---------- Records to use

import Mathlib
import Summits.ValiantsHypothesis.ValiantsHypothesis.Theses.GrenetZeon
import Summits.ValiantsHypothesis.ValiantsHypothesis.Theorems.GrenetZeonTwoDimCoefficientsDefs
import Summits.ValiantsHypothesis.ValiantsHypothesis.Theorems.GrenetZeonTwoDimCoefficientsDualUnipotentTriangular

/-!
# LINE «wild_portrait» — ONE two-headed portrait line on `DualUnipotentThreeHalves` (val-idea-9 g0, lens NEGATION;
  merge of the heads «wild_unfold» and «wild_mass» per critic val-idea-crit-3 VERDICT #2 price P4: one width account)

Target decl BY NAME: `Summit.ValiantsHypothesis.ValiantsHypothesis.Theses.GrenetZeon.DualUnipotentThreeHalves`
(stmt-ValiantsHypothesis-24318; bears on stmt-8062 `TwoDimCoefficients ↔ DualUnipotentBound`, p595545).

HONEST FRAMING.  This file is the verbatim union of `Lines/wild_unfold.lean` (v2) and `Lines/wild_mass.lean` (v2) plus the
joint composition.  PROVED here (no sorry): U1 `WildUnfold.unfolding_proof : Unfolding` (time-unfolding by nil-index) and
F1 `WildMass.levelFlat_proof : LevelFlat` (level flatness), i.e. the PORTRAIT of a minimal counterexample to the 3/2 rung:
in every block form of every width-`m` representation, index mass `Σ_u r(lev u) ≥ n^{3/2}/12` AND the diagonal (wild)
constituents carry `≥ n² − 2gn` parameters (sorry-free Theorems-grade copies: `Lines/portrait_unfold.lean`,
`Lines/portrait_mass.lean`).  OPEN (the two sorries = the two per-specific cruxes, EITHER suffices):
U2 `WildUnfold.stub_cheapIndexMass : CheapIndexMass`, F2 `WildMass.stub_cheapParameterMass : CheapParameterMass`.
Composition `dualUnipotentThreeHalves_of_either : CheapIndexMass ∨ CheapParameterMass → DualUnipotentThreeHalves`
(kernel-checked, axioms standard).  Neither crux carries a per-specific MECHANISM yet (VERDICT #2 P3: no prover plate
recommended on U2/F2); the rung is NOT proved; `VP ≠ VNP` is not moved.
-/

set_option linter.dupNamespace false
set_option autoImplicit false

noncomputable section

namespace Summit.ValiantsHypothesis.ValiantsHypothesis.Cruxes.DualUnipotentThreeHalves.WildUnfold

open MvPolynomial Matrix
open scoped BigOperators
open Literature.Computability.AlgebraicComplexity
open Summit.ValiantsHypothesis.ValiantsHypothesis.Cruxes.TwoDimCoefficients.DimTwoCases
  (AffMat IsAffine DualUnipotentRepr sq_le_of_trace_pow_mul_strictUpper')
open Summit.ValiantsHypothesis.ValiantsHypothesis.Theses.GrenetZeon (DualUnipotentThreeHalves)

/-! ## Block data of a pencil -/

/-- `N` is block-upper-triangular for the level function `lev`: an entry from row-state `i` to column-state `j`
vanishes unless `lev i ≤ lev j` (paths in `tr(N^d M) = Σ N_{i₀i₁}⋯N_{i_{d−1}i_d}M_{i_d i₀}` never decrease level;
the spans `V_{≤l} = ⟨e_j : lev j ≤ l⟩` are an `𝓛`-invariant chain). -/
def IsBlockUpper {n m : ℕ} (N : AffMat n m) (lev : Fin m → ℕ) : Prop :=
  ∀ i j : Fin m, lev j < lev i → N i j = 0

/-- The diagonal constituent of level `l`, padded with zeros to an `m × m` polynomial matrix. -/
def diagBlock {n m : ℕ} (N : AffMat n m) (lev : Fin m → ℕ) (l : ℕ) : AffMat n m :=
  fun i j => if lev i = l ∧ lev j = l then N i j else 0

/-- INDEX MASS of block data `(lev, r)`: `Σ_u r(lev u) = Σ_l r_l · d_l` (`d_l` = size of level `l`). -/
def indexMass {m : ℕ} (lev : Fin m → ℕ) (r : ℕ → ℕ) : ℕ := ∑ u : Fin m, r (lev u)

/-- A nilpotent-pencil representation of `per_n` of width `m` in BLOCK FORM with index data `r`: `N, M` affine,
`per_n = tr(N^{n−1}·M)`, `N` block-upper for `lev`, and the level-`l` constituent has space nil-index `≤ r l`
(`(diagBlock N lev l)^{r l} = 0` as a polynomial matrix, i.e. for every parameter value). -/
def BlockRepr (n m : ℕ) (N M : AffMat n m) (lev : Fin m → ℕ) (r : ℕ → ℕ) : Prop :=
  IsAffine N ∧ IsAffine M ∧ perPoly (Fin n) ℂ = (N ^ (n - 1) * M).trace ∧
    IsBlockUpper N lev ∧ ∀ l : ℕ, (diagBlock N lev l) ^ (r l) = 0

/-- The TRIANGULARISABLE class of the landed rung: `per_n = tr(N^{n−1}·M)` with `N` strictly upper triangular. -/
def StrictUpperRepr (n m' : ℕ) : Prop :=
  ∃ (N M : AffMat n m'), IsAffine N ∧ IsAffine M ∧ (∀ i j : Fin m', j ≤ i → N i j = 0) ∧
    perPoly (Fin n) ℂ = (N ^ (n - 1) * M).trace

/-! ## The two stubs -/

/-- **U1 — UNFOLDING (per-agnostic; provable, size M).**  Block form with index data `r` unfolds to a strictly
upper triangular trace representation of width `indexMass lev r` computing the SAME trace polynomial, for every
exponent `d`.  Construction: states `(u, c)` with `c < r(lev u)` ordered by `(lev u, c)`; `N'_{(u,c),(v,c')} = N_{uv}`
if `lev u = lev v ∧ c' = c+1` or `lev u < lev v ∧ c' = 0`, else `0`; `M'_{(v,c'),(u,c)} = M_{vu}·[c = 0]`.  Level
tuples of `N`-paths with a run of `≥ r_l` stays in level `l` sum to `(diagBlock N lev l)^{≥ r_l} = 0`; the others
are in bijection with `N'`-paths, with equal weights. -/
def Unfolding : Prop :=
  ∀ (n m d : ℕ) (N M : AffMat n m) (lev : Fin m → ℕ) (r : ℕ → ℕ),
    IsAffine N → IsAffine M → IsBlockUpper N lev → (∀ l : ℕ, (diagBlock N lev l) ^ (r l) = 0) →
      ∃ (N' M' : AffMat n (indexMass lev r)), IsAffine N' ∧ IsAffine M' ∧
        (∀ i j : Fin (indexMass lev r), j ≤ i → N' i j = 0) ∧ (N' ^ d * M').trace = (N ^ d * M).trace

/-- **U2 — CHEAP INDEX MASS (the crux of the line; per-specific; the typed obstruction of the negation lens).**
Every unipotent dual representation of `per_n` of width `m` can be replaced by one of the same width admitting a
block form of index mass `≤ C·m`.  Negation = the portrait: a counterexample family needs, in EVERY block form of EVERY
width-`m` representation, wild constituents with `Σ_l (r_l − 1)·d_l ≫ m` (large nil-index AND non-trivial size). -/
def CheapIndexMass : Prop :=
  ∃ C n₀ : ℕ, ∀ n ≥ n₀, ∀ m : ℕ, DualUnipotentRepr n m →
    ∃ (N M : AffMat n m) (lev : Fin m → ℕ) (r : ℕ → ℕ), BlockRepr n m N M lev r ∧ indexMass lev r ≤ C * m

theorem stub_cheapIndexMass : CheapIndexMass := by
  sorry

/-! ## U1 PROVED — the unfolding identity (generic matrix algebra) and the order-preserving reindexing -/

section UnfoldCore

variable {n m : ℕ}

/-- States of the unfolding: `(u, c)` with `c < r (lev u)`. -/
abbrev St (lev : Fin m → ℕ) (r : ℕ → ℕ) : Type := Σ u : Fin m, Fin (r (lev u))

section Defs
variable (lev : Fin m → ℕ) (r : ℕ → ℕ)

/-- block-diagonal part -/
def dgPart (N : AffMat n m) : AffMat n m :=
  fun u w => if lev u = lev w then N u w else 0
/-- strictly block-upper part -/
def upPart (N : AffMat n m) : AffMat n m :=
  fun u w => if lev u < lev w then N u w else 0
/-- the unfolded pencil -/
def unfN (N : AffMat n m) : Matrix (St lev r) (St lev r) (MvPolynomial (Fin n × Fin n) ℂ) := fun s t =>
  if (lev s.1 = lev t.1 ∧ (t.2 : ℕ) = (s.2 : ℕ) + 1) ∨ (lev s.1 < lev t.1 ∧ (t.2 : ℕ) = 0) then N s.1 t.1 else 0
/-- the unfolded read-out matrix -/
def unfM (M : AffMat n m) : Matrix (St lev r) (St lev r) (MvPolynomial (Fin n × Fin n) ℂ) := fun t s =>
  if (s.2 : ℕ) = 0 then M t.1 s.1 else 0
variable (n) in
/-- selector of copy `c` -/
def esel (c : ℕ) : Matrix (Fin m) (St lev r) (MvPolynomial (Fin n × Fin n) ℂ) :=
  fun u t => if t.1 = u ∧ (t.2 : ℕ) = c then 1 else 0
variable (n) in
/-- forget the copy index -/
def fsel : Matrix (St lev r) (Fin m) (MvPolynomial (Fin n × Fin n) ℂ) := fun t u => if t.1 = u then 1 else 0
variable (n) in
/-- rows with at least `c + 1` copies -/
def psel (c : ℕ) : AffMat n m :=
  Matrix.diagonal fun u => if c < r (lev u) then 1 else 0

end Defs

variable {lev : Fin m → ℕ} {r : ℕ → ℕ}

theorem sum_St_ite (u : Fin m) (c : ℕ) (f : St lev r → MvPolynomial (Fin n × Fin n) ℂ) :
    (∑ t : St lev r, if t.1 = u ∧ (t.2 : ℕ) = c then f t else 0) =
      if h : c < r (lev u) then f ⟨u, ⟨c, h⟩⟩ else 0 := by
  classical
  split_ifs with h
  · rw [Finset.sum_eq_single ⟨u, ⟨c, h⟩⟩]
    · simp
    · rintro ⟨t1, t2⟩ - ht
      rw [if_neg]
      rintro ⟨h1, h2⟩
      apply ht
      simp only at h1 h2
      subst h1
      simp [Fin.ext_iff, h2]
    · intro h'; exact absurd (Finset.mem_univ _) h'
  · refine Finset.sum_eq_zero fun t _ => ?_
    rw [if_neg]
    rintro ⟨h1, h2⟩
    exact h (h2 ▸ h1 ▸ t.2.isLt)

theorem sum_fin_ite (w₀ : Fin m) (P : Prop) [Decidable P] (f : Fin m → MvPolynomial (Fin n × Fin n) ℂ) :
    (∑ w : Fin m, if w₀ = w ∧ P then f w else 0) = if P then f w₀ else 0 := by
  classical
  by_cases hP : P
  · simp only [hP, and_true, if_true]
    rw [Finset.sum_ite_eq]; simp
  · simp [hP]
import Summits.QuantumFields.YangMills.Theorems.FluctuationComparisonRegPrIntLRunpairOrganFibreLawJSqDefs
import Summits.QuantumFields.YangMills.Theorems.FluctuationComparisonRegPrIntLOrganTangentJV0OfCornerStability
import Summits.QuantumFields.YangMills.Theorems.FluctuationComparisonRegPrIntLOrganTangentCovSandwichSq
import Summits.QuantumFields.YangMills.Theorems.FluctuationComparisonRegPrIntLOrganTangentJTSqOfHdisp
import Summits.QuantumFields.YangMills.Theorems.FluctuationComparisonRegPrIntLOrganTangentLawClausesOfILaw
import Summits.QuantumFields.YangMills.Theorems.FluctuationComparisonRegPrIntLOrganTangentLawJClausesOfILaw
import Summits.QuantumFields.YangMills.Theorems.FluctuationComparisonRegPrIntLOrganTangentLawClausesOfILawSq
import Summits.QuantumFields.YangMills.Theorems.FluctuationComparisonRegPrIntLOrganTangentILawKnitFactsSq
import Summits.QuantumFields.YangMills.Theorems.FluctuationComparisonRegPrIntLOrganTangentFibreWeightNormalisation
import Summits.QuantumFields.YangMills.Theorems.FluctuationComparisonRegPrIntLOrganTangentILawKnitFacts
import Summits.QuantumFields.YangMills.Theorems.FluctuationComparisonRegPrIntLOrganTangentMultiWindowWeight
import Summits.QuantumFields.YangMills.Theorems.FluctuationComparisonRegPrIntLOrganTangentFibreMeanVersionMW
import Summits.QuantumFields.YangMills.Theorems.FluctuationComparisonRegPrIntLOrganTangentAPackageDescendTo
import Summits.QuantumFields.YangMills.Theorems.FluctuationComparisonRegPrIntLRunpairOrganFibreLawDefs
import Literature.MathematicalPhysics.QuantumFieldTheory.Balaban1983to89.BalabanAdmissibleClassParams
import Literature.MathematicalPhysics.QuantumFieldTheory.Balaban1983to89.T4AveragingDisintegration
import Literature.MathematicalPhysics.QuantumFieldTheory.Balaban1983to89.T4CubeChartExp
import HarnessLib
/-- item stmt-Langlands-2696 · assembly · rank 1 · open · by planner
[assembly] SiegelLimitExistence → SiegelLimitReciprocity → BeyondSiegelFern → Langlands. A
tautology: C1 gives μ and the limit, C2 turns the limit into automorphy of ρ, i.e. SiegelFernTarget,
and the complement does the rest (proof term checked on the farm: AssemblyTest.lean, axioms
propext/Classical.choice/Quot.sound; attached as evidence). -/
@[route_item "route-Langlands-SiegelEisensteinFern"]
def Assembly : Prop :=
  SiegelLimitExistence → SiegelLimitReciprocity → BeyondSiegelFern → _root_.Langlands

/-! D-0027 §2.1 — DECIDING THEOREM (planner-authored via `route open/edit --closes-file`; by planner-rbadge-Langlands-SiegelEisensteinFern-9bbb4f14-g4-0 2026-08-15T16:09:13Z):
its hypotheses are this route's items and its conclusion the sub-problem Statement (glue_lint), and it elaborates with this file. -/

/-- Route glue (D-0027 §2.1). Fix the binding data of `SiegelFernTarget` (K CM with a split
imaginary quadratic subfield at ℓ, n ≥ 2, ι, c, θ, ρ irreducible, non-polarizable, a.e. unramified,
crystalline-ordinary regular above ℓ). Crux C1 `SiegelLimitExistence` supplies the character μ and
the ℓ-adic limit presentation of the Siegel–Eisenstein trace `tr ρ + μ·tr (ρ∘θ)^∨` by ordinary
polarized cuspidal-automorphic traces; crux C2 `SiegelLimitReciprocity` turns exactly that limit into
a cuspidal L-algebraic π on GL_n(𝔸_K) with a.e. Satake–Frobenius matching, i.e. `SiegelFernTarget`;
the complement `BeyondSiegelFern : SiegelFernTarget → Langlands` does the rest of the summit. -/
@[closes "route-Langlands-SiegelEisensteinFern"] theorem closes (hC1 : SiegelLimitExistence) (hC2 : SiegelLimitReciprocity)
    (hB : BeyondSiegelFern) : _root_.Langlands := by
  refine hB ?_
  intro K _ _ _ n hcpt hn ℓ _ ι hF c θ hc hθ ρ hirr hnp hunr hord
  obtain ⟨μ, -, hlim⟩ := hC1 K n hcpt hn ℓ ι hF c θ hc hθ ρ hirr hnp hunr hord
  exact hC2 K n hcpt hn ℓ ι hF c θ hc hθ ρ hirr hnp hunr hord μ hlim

--------------------

What to do » Taking the entries above, print exactly the lines starting at the line with "IsAffine N →" and ending at the line with "(∀ i j : Fin (indexMass", both included.

Answer area »
    IsAffine N → IsAffine M → IsBlockUpper N lev → (∀ l : ℕ, (diagBlock N lev l) ^ (r l) = 0) →
      ∃ (N' M' : AffMat n (indexMass lev r)), IsAffine N' ∧ IsAffine M' ∧
        (∀ i j : Fin (indexMass lev r), j ≤ i → N' i j = 0) ∧ (N' ^ d * M').trace = (N ^ d * M).trace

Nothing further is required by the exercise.